Wow you expect fog creek to be down for that long when it does? Why can't you just scp everything on there to your other DC? or at least just move the harddrives? Seems like it would cost less time.
Ha, I wouldn't worry too much about Kiln. I can push when the servers come back. Heck, considering how often some folks I know of push their changesets I wouldn't be surprised if a lot of them never even notice that anything happened.
FogBugz is more of a problem. Some days the "Resolve" button is my only source of job satisfaction.
>4 TB of data? I didn't realize Kiln's gotten that big already. When this whole thing is sorted out, @gecko @kevingessner - would love to see a "State of the Kiln" post and some stats!
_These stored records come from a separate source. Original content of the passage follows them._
import Summits.QuantumAdvantage.QuantumAdvantage.Theses.CentralFactorial

/-!
# Route `CentralFactorial`: the `Assembly` item (stmt-QuantumAdvantage-10312)

The assembly item of route `CentralFactorial` is pure logic: it is the route's deciding theorem `closes` (`MatthewsQuarticSign → WilsonMemBQPOfMatthews → WilsonThesis → QuantumAdvantage`, witness `⟨L_W, h₂ h₁, h₃⟩`) uncurried verbatim.
HONEST FRAMING (block-2b rule): a closed ledger item (settled-trivial), NOT summit progress — the route's
cruxes are untouched.
-/

set_option linter.dupNamespace false -- D-0017: single-problem summit ⇒ `QuantumAdvantage.QuantumAdvantage` by design

namespace Summit.QuantumAdvantage.QuantumAdvantage.Theorems.CentralFactorial

/-- **`CentralFactorial.Assembly`** (stmt-QuantumAdvantage-10312): pure logic. [folklore] -/
theorem Assembly_proof : Summit.QuantumAdvantage.QuantumAdvantage.Theses.CentralFactorial.Assembly := by
  unfold Summit.QuantumAdvantage.QuantumAdvantage.Theses.CentralFactorial.Assembly
  exact fun h₁ h₂ h₃ => ⟨_, h₂ h₁, h₃⟩

end Summit.QuantumAdvantage.QuantumAdvantage.Theorems.CentralFactorial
Yes, we have multiple off-site backups (cloud as well as an offsite storage DC) for all customer data. All data is still safe in NYC -- we've just brought down service to prevent problems in case of an abrupt power failure.
Sure, but that invalidates the complaint of it being infeasible to scp out 4 TB of data before your NYC DC runs out of power. Those 4 TB of data are already out of NYC, safely in some other DC where you have hardware. You just need new servers/VMs in/near that DC to restore the backups to.
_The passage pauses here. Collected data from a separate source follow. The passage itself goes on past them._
import Summits.HubbardSuperconductivity.HubbardSuperconductivity.Theorems.AnisotropyChordTransferFibre3N1RowL2N03452

/-!
# Route `AnisotropyChord` / H0 rotor rung, LEVEL 2 row `N₁`: the cell `ν ∈ [0.003452, 0.004143]`, `a ∈ [0.6, 0.926]`

One cell of the ∀L ≥ 128 kernel certificate of the (KT-1″) trial-gap bound (piece A, stmt-HubbardSuperconductivity-23918), on the
column `colN03452` (brackets certified in `…N1RowL2N03452`): ★ `cellN03452A0600_n1 : n1CellCheckC colN03452 a₁ a₂ 2 (23/50) (30, 6) = true`
(the staged `RExpr` cell check of p2 g4–g5, one `decide`, ≈ 3 min), whence ★★ `trialGap_cellN03452A0600`: for every `L ≥ 128` and every
ground two-magnon profile with `ν = λ₂/θ² ∈ [863/250000, 4143/1000000]` and `a = Δf(x̂) ∈ [3/5, 463/500]`:  `(23/50)·U ≤ N₁`
(`…N1RowCellSound.trialGap_of_cellCheck`).  Compiled-evaluator forecast of the certified ratio on this cell: see the proposal note.
Generated by p2 g5's cells/mkfiles.py (HOME/hubbard-h0-rotor-p2/cells/).
Prover seat `hubbard-h0-rotor-p2` g5; helper for piece A = stmt-HubbardSuperconductivity-23918 of rung 19089
(`--supports`, helper class).  Nothing here proves superconductivity in the Hubbard model; one kernel-certified piece of ONE
conditional reduction (the GM₃ ∀L certificate, Level-2 row `N₁`); the rotor TARGET as originally worded stays FALSE (g15 verdict).
Mathlib + the tree only; no sorry.
-/

set_option linter.dupNamespace false
set_option autoImplicit false

open Literature.Analysis.ValidatedNumerics

namespace Summit.HubbardSuperconductivity.HubbardSuperconductivity.Theorems.AnisotropyChord.Transfer.Fibre3.L2.N1

/-- ★ the staged `RExpr` cell check passes with `cmin = 23/50` on `a ∈ [3/5, 463/500]` over the column `colN03452`. -/
theorem cellN03452A0600_n1 : n1CellCheckC colN03452 ((3 : ℚ) / 5) ((463 : ℚ) / 500) 2 ((23 : ℚ) / 50) (30, 6) = true := by
  decide +kernel

/-- ★★ on this cell, for EVERY `L ≥ 128` and every ground profile: `(23/50)·U ≤ N₁`. -/
theorem trialGap_cellN03452A0600 (L : ℕ) [NeZero L] (hL : 128 ≤ L) {Δ lam2 : ℝ} {f : Tor L → ℝ} (hΔ0 : 0 ≤ Δ) (hΔ1 : Δ < 1)
    (hf : IsGroundTwoMagnon L Δ lam2 f)
    (hν1 : (3452 : ℝ) / 1000000 ≤ lam2 / (2 * Real.pi / L) ^ 2) (hν2 : lam2 / (2 * Real.pi / L) ^ 2 ≤ (4143 : ℝ) / 1000000)
    (ha1 : ((3 : ℝ) / 5) ≤ Δ * f (K1 L)) (ha2 : Δ * f (K1 L) ≤ ((463 : ℝ) / 500)) :
    ((23 : ℝ) / 50) * Uunit L Δ f ≤ trialGapN1 L Δ f := by
  have h := trialGap_of_cellCheck L colN03452 ((3 : ℚ) / 5) ((463 : ℚ) / 500) ((23 : ℚ) / 50) (30, 6) cellN03452A0600_n1 colN03452_check hL hΔ0 hΔ1 hf
    (by simpa [colN03452] using hν1) (by simpa [colN03452] using hν2) (by push_cast; simpa using ha1) (by push_cast; simpa using ha2)
  simpa using h

end Summit.HubbardSuperconductivity.HubbardSuperconductivity.Theorems.AnisotropyChord.Transfer.Fibre3.L2.N1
I'm not trying to 2nd guess your ops team, but the whole point in having off-site backups is to facilitate a your RTO plan in case you lose your primary DC with no warning. I guess I'd be surprised if you don't have a < 24 hour RTO plan in place. With how quickly you can get VMs and even dedicated server provisioned by many hosting providers (minutes to a couple hours), the idea of physically moving servers off-site into a new racks, with new networking, etc... seems kinda nutty...
I can't imagine that relocating an entire environment for a multitude of applications and services is as simple as scping things over. I'm sure there is a process wherein scp could be a step, but I don't see it being any easier/faster.
Moving the hard drives could be an option, and I believe it is sometimes done, but it assumes there are empty boxes on the other end waiting to receive the hard drives in a similar configuration to how the hard drives came. Also there's separate issues depending how many drives they are dealing with, and what redundancy is involved. If it's very few, then you might as well move the server outright. If it's very many, then there's extra human overhead (and room for error) in keeping the drives together.